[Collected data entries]
┄┄┄┄┄┄┄┄┄┄┄┄┄┄┄┄┄┄┄┄

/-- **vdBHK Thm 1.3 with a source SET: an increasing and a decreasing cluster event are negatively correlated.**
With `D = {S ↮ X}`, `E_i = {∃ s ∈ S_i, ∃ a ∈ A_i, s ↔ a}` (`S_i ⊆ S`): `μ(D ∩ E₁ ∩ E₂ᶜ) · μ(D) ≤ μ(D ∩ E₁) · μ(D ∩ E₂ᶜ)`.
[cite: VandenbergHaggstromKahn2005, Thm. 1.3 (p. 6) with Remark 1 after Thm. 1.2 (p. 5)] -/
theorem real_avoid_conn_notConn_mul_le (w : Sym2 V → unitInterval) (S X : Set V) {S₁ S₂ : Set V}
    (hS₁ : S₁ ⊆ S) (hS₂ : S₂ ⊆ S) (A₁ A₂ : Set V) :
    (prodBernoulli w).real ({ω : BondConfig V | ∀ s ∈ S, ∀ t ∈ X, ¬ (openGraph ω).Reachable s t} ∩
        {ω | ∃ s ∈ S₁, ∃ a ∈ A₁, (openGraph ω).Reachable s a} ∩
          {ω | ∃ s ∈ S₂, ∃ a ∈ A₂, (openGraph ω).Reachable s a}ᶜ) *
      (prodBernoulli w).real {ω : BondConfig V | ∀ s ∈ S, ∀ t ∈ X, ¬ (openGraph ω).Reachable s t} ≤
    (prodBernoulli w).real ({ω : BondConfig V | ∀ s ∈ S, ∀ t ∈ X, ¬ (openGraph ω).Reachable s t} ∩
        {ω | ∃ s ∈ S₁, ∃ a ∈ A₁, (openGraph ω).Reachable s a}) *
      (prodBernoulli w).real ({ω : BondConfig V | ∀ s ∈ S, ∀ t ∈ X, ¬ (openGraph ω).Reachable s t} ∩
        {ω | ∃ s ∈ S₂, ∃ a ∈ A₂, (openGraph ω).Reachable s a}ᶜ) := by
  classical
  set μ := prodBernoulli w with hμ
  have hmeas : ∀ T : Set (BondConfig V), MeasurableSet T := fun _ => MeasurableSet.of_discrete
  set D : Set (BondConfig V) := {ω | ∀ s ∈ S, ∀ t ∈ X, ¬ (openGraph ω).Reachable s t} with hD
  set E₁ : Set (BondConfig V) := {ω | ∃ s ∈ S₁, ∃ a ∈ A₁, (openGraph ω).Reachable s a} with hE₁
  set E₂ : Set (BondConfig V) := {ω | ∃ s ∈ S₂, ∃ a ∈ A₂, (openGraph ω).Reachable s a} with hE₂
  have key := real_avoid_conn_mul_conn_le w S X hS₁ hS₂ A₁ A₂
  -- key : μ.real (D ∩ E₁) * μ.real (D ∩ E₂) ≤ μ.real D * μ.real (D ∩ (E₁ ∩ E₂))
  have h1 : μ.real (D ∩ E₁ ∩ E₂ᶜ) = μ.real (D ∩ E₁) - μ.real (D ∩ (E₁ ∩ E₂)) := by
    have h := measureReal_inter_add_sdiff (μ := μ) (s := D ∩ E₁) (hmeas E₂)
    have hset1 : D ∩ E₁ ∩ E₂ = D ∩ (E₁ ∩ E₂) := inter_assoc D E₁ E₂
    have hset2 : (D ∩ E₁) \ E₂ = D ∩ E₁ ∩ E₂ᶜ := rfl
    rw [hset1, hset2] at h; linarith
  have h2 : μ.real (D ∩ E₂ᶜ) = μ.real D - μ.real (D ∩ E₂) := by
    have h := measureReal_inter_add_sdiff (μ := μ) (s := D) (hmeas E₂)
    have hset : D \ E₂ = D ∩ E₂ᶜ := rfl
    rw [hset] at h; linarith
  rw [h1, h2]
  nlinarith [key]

┄┄┄┄┄┄┄┄┄┄┄┄┄┄┄┄┄┄┄┄

**Exercise directions**
Could you retype every record above exactly as given?

**Answer below**
/-- **vdBHK Thm 1.3 with a source SET: an increasing and a decreasing cluster event are negatively correlated.**
With `D = {S ↮ X}`, `E_i = {∃ s ∈ S_i, ∃ a ∈ A_i, s ↔ a}` (`S_i ⊆ S`): `μ(D ∩ E₁ ∩ E₂ᶜ) · μ(D) ≤ μ(D ∩ E₁) · μ(D ∩ E₂ᶜ)`.
[cite: VandenbergHaggstromKahn2005, Thm. 1.3 (p. 6) with Remark 1 after Thm. 1.2 (p. 5)] -/
theorem real_avoid_conn_notConn_mul_le (w : Sym2 V → unitInterval) (S X : Set V) {S₁ S₂ : Set V}
    (hS₁ : S₁ ⊆ S) (hS₂ : S₂ ⊆ S) (A₁ A₂ : Set V) :
    (prodBernoulli w).real ({ω : BondConfig V | ∀ s ∈ S, ∀ t ∈ X, ¬ (openGraph ω).Reachable s t} ∩
        {ω | ∃ s ∈ S₁, ∃ a ∈ A₁, (openGraph ω).Reachable s a} ∩
          {ω | ∃ s ∈ S₂, ∃ a ∈ A₂, (openGraph ω).Reachable s a}ᶜ) *
      (prodBernoulli w).real {ω : BondConfig V | ∀ s ∈ S, ∀ t ∈ X, ¬ (openGraph ω).Reachable s t} ≤
    (prodBernoulli w).real ({ω : BondConfig V | ∀ s ∈ S, ∀ t ∈ X, ¬ (openGraph ω).Reachable s t} ∩
        {ω | ∃ s ∈ S₁, ∃ a ∈ A₁, (openGraph ω).Reachable s a}) *
      (prodBernoulli w).real ({ω : BondConfig V | ∀ s ∈ S, ∀ t ∈ X, ¬ (openGraph ω).Reachable s t} ∩
        {ω | ∃ s ∈ S₂, ∃ a ∈ A₂, (openGraph ω).Reachable s a}ᶜ) := by
  classical
  set μ := prodBernoulli w with hμ
  have hmeas : ∀ T : Set (BondConfig V), MeasurableSet T := fun _ => MeasurableSet.of_discrete
  set D : Set (BondConfig V) := {ω | ∀ s ∈ S, ∀ t ∈ X, ¬ (openGraph ω).Reachable s t} with hD
  set E₁ : Set (BondConfig V) := {ω | ∃ s ∈ S₁, ∃ a ∈ A₁, (openGraph ω).Reachable s a} with hE₁
  set E₂ : Set (BondConfig V) := {ω | ∃ s ∈ S₂, ∃ a ∈ A₂, (openGraph ω).Reachable s a} with hE₂
  have key := real_avoid_conn_mul_conn_le w S X hS₁ hS₂ A₁ A₂
  -- key : μ.real (D ∩ E₁) * μ.real (D ∩ E₂) ≤ μ.real D * μ.real (D ∩ (E₁ ∩ E₂))
  have h1 : μ.real (D ∩ E₁ ∩ E₂ᶜ) = μ.real (D ∩ E₁) - μ.real (D ∩ (E₁ ∩ E₂)) := by
    have h := measureReal_inter_add_sdiff (μ := μ) (s := D ∩ E₁) (hmeas E₂)
    have hset1 : D ∩ E₁ ∩ E₂ = D ∩ (E₁ ∩ E₂) := inter_assoc D E₁ E₂
    have hset2 : (D ∩ E₁) \ E₂ = D ∩ E₁ ∩ E₂ᶜ := rfl
    rw [hset1, hset2] at h; linarith
  have h2 : μ.real (D ∩ E₂ᶜ) = μ.real D - μ.real (D ∩ E₂) := by
    have h := measureReal_inter_add_sdiff (μ := μ) (s := D) (hmeas E₂)
    have hset : D \ E₂ = D ∩ E₂ᶜ := rfl
    rw [hset] at h; linarith
  rw [h1, h2]
  nlinarith [key]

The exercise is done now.